There were three options to choose for this project. The first Option I considered was the combination of Kafka and Spark streaming. The second option was the combination of socket and Spark streaming, and third is the combination of Confluent Cloud and Databricks.

Option 1.

  • Docker Platform

Twitter - Kafka - Spark Streaming

Option 2

  • local environment

Twitter - Socket - Spark Streaming

Option 3.

Combination of Confluent Cloud and Databricks
Twitter - Kafka - Spark Streaming

After tons of trials&errors and concerns, I decided to go for Option 3. There are few reasons, first, I faced some struggles while submiting python file for spark streaming. My local environment kept giving me errors whenever I tried to submit the python file with spark-submit command. Second, I wanted to try different cloud platform, and found out that Confluent Cloud performs reall well. For the Spark Streaming, Databricks was used since it is well organized and easy to setup for Spark Streaming and have Delta Lake.

5. What is Spark Streaming?

  • Data is continuously flowing in so that it’s a bit different than working with batch data.
  • Processing engine to process data in real-time from sources and output data to external storage systems.

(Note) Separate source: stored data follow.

import Mathlib
import Literature.Analysis.FluidPDE.LeraySeparationOfEnergyTools
import Summits.NavierStokesRegularity.NavierStokesRegularity.Theorems.EulerZoomLiouvillePowerGaugeEulerLiouvilleEnergySaturationShell

/-!
# THE WAITING ROOM IS THIN: Chebyshev on the profile `E`-gauge (ROUND-40 (K3), nsreg-p2 g33 §2/§4 (D2))

Width piece for crux `EulerZoomLiouville.PowerGaugeEulerLiouville` (stmt-NavierStokesRegularity-19832), by name under
LEAD 19832 (ns-typeII-p2 g12); seat ns-in-ser-c g3 (director-ns inputs-36), `--supports stmt-NavierStokesRegularity-19832
--as helper`.

ROUND-40's compression criterion (K2′, from t40c `NeedleClock.norm_fderiv_flow_sq_ge_linger` + Grönwall) says a lingering
vortical label must spend a definite fraction of its backward time where the profile gradient is LARGE
(`−λ_min(sym DU) ≥ 1/4`, in particular `‖DU‖ ≥ 1/4`).  This file is the other half, (K3): that set is THIN, by Chebyshev on
the `E`-gauge of the class read in profile variables (`profile_gradient_weight_of_gaugeE`: `∫ |∇U|²_F |y|^{ρ−1} ≤ ((1−ρ)/(2+ρ))c`,
ball form `EnergySaturation.lintegral_ball_frobenius_le_of_weight`: `∫_{B_L} |∇U|²_F ≤ L^{1−ρ}·C`).

* `ofReal_sq_mul_volume_opNorm_fderiv_ge_le` — CHEBYSHEV: for `U ∈ C¹` and `q > 0`,
  `q² · vol({z | q ≤ ‖DU(z)‖} ∩ B_L) ≤ ∫_{B_L} |DU|²_F` (`‖A‖² ≤ |A|²_F`, Markov);
* `ofReal_sq_mul_volume_opNorm_fderiv_ge_le_of_weight` — with the `E`-WEIGHT: `… ≤ L^{1−ρ}·C` (`0 < L`, `ρ < 1`);
* `volume_compressionSet_le_of_weight` / `volume_stretchingSet_le_of_weight` — the HIGH-COMPRESSION set
  `{z | ∃ v, ⟪DU(z)v, v⟫ < −q‖v‖²}` (the complement of t40d's hypothesis `hk`) and the HIGH-STRETCHING set
  `{z | ∃ v, q‖v‖² < ⟪DU(z)v, v⟫}` (complement of `hs`) lie inside `{q ≤ ‖DU‖}`, hence have volume `≤ q^{−2} L^{1−ρ} C` in `B_L`
  — THIN against `|B_L| ~ L³`.

HONEST FRAMING: elementary measure bookkeeping for HYPOTHETICAL self-similar Euler profiles; it proves nothing about the crux E
(19832 OPEN), any door Target, or Navier–Stokes regularity; no summit statement is touched. [folklore (Chebyshev–Markov)]
-/

noncomputable section

open Set Filter Topology Metric Function MeasureTheory
open scoped RealInnerProductSpace NNReal ENNReal

set_option linter.dupNamespace false

namespace Summit.NavierStokesRegularity.NavierStokesRegularity.Theorems.PowerGaugeEulerLiouville.NeedleClock

open Literature.Analysis Literature.Analysis.FluidPDE
open Summit.NavierStokesRegularity.NavierStokesRegularity.Theorems.PowerGaugeEulerLiouville

variable {U : EuclideanSpace ℝ (Fin 3) → EuclideanSpace ℝ (Fin 3)}

/-- **Chebyshev on the profile gradient.**  For `U ∈ C¹`, `q > 0` and any radius `L`:
`q² · vol({z | q ≤ ‖DU(z)‖} ∩ B_L) ≤ ∫_{B_L} |DU|²_F` (Markov's inequality for `|DU|²_F ≥ ‖DU‖² ≥ q²` on the set).
[folklore] -/
theorem ofReal_sq_mul_volume_opNorm_fderiv_ge_le (hU : ContDiff ℝ 1 U) {q : ℝ} (hq : 0 < q) (L : ℝ) :
    ENNReal.ofReal (q ^ 2) *
        volume ({z : EuclideanSpace ℝ (Fin 3) | q ≤ ‖fderiv ℝ U z‖} ∩ ball (0 : EuclideanSpace ℝ (Fin 3)) L) ≤
      ∫⁻ z in ball (0 : EuclideanSpace ℝ (Fin 3)) L, ENNReal.ofReal (frobeniusNormSq (fderiv ℝ U z)) := by
  have hcont : Continuous fun z => fderiv ℝ U z := hU.continuous_fderiv one_ne_zero
  have hFc : Continuous fun z => frobeniusNormSq (fderiv ℝ U z) :=
    LerayHopfProofs.continuous_frobeniusNormSq.comp hcont
  have hfm : AEMeasurable (fun z => ENNReal.ofReal (frobeniusNormSq (fderiv ℝ U z)))
      (volume.restrict (ball (0 : EuclideanSpace ℝ (Fin 3)) L)) :=
    hFc.measurable.ennreal_ofReal.aemeasurable
  have hS : MeasurableSet {z : EuclideanSpace ℝ (Fin 3) | q ≤ ‖fderiv ℝ U z‖} :=
    (isClosed_le continuous_const hcont.norm).measurableSet
  have hmarkov := mul_meas_ge_le_lintegral₀ hfm (ENNReal.ofReal (q ^ 2))
  have hsub : {z : EuclideanSpace ℝ (Fin 3) | q ≤ ‖fderiv ℝ U z‖} ∩ ball (0 : EuclideanSpace ℝ (Fin 3)) L ⊆
      {z | ENNReal.ofReal (q ^ 2) ≤ ENNReal.ofReal (frobeniusNormSq (fderiv ℝ U z))} ∩ ball 0 L := by
    rintro z ⟨hz, hzL⟩
    refine ⟨?_, hzL⟩
    refine ENNReal.ofReal_le_ofReal ?_
    calc q ^ 2 ≤ ‖fderiv ℝ U z‖ ^ 2 := by gcongr; exact hz
      _ ≤ frobeniusNormSq (fderiv ℝ U z) := norm_sq_le_frobeniusNormSq _
  calc ENNReal.ofReal (q ^ 2) *
        volume ({z : EuclideanSpace ℝ (Fin 3) | q ≤ ‖fderiv ℝ U z‖} ∩ ball (0 : EuclideanSpace ℝ (Fin 3)) L)
      ≤ ENNReal.ofReal (q ^ 2) *
        volume ({z | ENNReal.ofReal (q ^ 2) ≤ ENNReal.ofReal (frobeniusNormSq (fderiv ℝ U z))} ∩ ball 0 L) := by
          gcongr
    _ = ENNReal.ofReal (q ^ 2) * (volume.restrict (ball (0 : EuclideanSpace ℝ (Fin 3)) L))
        {z | ENNReal.ofReal (q ^ 2) ≤ ENNReal.ofReal (frobeniusNormSq (fderiv ℝ U z))} := by
          rw [Measure.restrict_apply' measurableSet_ball]
    _ ≤ ∫⁻ z in ball (0 : EuclideanSpace ℝ (Fin 3)) L, ENNReal.ofReal (frobeniusNormSq (fderiv ℝ U z)) := hmarkov

/-- **Chebyshev with the `E`-weight (THE WAITING ROOM IS THIN).**  For `U ∈ C¹`, `ρ < 1`, the `E`-gauge of the class in
profile variables `∫ |DU|²_F |y|^{ρ−1} ≤ C` (output of `profile_gradient_weight_of_gaugeE`), `q > 0`, `L > 0`:
`q² · vol({z | q ≤ ‖DU(z)‖} ∩ B_L) ≤ L^{1−ρ} · C`. [folklore] -/
theorem ofReal_sq_mul_volume_opNorm_fderiv_ge_le_of_weight (hU : ContDiff ℝ 1 U) {ρ : ℝ} (hρ1 : ρ < 1) {C : ℝ≥0∞}
    (hE : ∫⁻ y, ENNReal.ofReal (frobeniusNormSq (fderiv ℝ U y)) * ENNReal.ofReal (‖y‖ ^ (ρ - 1)) ≤ C)
    {q : ℝ} (hq : 0 < q) {L : ℝ} (hL : 0 < L) :
    ENNReal.ofReal (q ^ 2) *
        volume ({z : EuclideanSpace ℝ (Fin 3) | q ≤ ‖fderiv ℝ U z‖} ∩ ball (0 : EuclideanSpace ℝ (Fin 3)) L) ≤
      ENNReal.ofReal (L ^ (1 - ρ)) * C :=
  (ofReal_sq_mul_volume_opNorm_fderiv_ge_le hU hq L).trans
    (EnergySaturation.lintegral_ball_frobenius_le_of_weight hρ1 hE hL)

/-- The HIGH-COMPRESSION set lies inside the large-gradient set: if `⟪DU(z)v, v⟫ < −q‖v‖²` for some `v` then
`q ≤ ‖DU(z)‖` (Cauchy–Schwarz). [folklore] -/
theorem compressionSet_subset {q : ℝ} :
    {z : EuclideanSpace ℝ (Fin 3) | ∃ v : EuclideanSpace ℝ (Fin 3), ⟪fderiv ℝ U z v, v⟫ < -(q * ‖v‖ ^ 2)} ⊆
      {z | q ≤ ‖fderiv ℝ U z‖} := by
  rintro z ⟨v, hv⟩
  have hv0 : v ≠ 0 := by
    rintro rfl; simp at hv
  have hvn : 0 < ‖v‖ := norm_pos_iff.2 hv0
  have hcs : |⟪fderiv ℝ U z v, v⟫| ≤ ‖fderiv ℝ U z‖ * ‖v‖ * ‖v‖ :=
    (abs_real_inner_le_norm _ _).trans (by gcongr; exact (fderiv ℝ U z).le_opNorm v)
  have h1 : q * ‖v‖ ^ 2 ≤ ‖fderiv ℝ U z‖ * ‖v‖ ^ 2 := by
    have := neg_abs_le ⟪fderiv ℝ U z v, v⟫
    nlinarith
  exact le_of_mul_le_mul_right (by nlinarith) (by positivity : 0 < ‖v‖ ^ 2)

/-- The HIGH-STRETCHING set lies inside the large-gradient set: if `q‖v‖² < ⟪DU(z)v, v⟫` for some `v` then
`q ≤ ‖DU(z)‖`. [folklore] -/
theorem stretchingSet_subset {q : ℝ} :
    {z : EuclideanSpace ℝ (Fin 3) | ∃ v : EuclideanSpace ℝ (Fin 3), q * ‖v‖ ^ 2 < ⟪fderiv ℝ U z v, v⟫} ⊆
      {z | q ≤ ‖fderiv ℝ U z‖} := by
  rintro z ⟨v, hv⟩
  by_cases hv0 : v = 0
  · subst hv0
    simp at hv
  have hvn : 0 < ‖v‖ := norm_pos_iff.2 hv0
  have hcs : ⟪fderiv ℝ U z v, v⟫ ≤ ‖fderiv ℝ U z‖ * ‖v‖ * ‖v‖ :=
    (real_inner_le_norm _ _).trans (by gcongr; exact (fderiv ℝ U z).le_opNorm v)
  have h1 : q * ‖v‖ ^ 2 ≤ ‖fderiv ℝ U z‖ * ‖v‖ ^ 2 := by nlinarith
  exact le_of_mul_le_mul_right (by nlinarith) (by positivity : 0 < ‖v‖ ^ 2)

/-- **The high-compression part of the waiting room is thin.**  Under the `E`-weight bound, for `q, L > 0`:
`q² · vol({z | ∃ v, ⟪DU(z)v, v⟫ < −q‖v‖²} ∩ B_L) ≤ L^{1−ρ} · C` — the set where t40d's compression hypothesis
`hk` (rate `q`) FAILS has volume `O(L^{1−ρ})`, against `|B_L| ~ L³`. [folklore] -/
theorem volume_compressionSet_le_of_weight (hU : ContDiff ℝ 1 U) {ρ : ℝ} (hρ1 : ρ < 1) {C : ℝ≥0∞}
    (hE : ∫⁻ y, ENNReal.ofReal (frobeniusNormSq (fderiv ℝ U y)) * ENNReal.ofReal (‖y‖ ^ (ρ - 1)) ≤ C)
    {q : ℝ} (hq : 0 < q) {L : ℝ} (hL : 0 < L) :
    ENNReal.ofReal (q ^ 2) *
        volume ({z : EuclideanSpace ℝ (Fin 3) | ∃ v : EuclideanSpace ℝ (Fin 3), ⟪fderiv ℝ U z v, v⟫ < -(q * ‖v‖ ^ 2)} ∩
          ball (0 : EuclideanSpace ℝ (Fin 3)) L) ≤
      ENNReal.ofReal (L ^ (1 - ρ)) * C := by
  exact le_trans (mul_le_mul' le_rfl (measure_mono (inter_subset_inter_left _ compressionSet_subset)))
    (ofReal_sq_mul_volume_opNorm_fderiv_ge_le_of_weight hU hρ1 hE hq hL)

/-- **The high-stretching part of the waiting room is thin.**  Under the `E`-weight bound, for `q, L > 0`:
`q² · vol({z | ∃ v, q‖v‖² < ⟪DU(z)v, v⟫} ∩ B_L) ≤ L^{1−ρ} · C` — the set where t40d's stretching hypothesis `hs`
(rate `q`) FAILS has volume `O(L^{1−ρ})`. [folklore] -/
theorem volume_stretchingSet_le_of_weight (hU : ContDiff ℝ 1 U) {ρ : ℝ} (hρ1 : ρ < 1) {C : ℝ≥0∞}
    (hE : ∫⁻ y, ENNReal.ofReal (frobeniusNormSq (fderiv ℝ U y)) * ENNReal.ofReal (‖y‖ ^ (ρ - 1)) ≤ C)
    {q : ℝ} (hq : 0 < q) {L : ℝ} (hL : 0 < L) :
    ENNReal.ofReal (q ^ 2) *
        volume ({z : EuclideanSpace ℝ (Fin 3) | ∃ v : EuclideanSpace ℝ (Fin 3), q * ‖v‖ ^ 2 < ⟪fderiv ℝ U z v, v⟫} ∩
          ball (0 : EuclideanSpace ℝ (Fin 3)) L) ≤
      ENNReal.ofReal (L ^ (1 - ρ)) * C := by
  exact le_trans (mul_le_mul' le_rfl (measure_mono (inter_subset_inter_left _ stretchingSet_subset)))
    (ofReal_sq_mul_volume_opNorm_fderiv_ge_le_of_weight hU hρ1 hE hq hL)

/-- **Thin waiting room, real-valued form.**  With a real constant `c` in the `E`-weight bound:
`vol({z | q ≤ ‖DU(z)‖} ∩ B_L) ≤ c · L^{1−ρ} / q²`. [folklore] -/
theorem volume_opNorm_fderiv_ge_le_of_weight (hU : ContDiff ℝ 1 U) {ρ : ℝ} (hρ1 : ρ < 1) {c : ℝ}
    (hE : ∫⁻ y, ENNReal.ofReal (frobeniusNormSq (fderiv ℝ U y)) * ENNReal.ofReal (‖y‖ ^ (ρ - 1)) ≤ ENNReal.ofReal c)
    {q : ℝ} (hq : 0 < q) {L : ℝ} (hL : 0 < L) :
    volume ({z : EuclideanSpace ℝ (Fin 3) | q ≤ ‖fderiv ℝ U z‖} ∩ ball (0 : EuclideanSpace ℝ (Fin 3)) L) ≤
      ENNReal.ofReal (c * L ^ (1 - ρ) / q ^ 2) := by
  have h := ofReal_sq_mul_volume_opNorm_fderiv_ge_le_of_weight hU hρ1 hE hq hL
  have hq2 : 0 < q ^ 2 := by positivity
  rw [← ENNReal.ofReal_mul (by positivity)] at h
  have h' : volume ({z : EuclideanSpace ℝ (Fin 3) | q ≤ ‖fderiv ℝ U z‖} ∩ ball (0 : EuclideanSpace ℝ (Fin 3)) L) ≤
      ENNReal.ofReal (L ^ (1 - ρ) * c) / ENNReal.ofReal (q ^ 2) := by
    rw [ENNReal.le_div_iff_mul_le (Or.inl ((ENNReal.ofReal_pos.2 hq2).ne')) (Or.inl ENNReal.ofReal_ne_top), mul_comm]
    exact h
  refine h'.trans (le_of_eq ?_)
  rw [← ENNReal.ofReal_div_of_pos hq2]
  congr 1
  ring

end Summit.NavierStokesRegularity.NavierStokesRegularity.Theorems.PowerGaugeEulerLiouville.NeedleClock

end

STREAMING API is diffrent than API calls. For Streaming API, we just make one request to API that opens up portal where all of the event/data are going to be streaming back to client.

Spark Streaming vs Spark Structured Streaming

Identify Input sources

  • File Source: reads files written in a directory as a stream of data. Supported file formats are text, CSV, JSON, ORC, Parquet
  • kafka Source: Reads data from Kafka.
  • Socket Source(for testing): Reads UTF8 text data from a socket connection. The listening server socket is at the driver.

Identify Output Modes

  • Append Mode: Spark will output only newly processed row since the last trigger
  • Update Mode: Spark will output only updated rows since the last trigger
  • Complete mode: Spark will output all the rows it has processed so far.

Output Sinks

  • File sink: Store the output to a directory
  • Kafka sink: Store the output to one or more topics in Kafka
  • Console sink (for debugging): The output is printed to the console/stdout every time there is a trigger
  • Memory sink (for debugging): The output is sotred in memory as an in-memory table

Testing locally with sockets

Testing with sockets helps you to design the overall data extraction, transformation and storage place in your local environment.

Once you scale up, other services such as Kafka can replace the socket.

Socket is like an electric socket. Data is coming into the socket like electricity and then Spark is the plug that accepts that electricity and sends it to your data stroage place.

Real Examples of data streaming

  • Chat bots
  • Message apps
  • Real-time ML prediction like Netflix, Amazon
  • E-commerce apps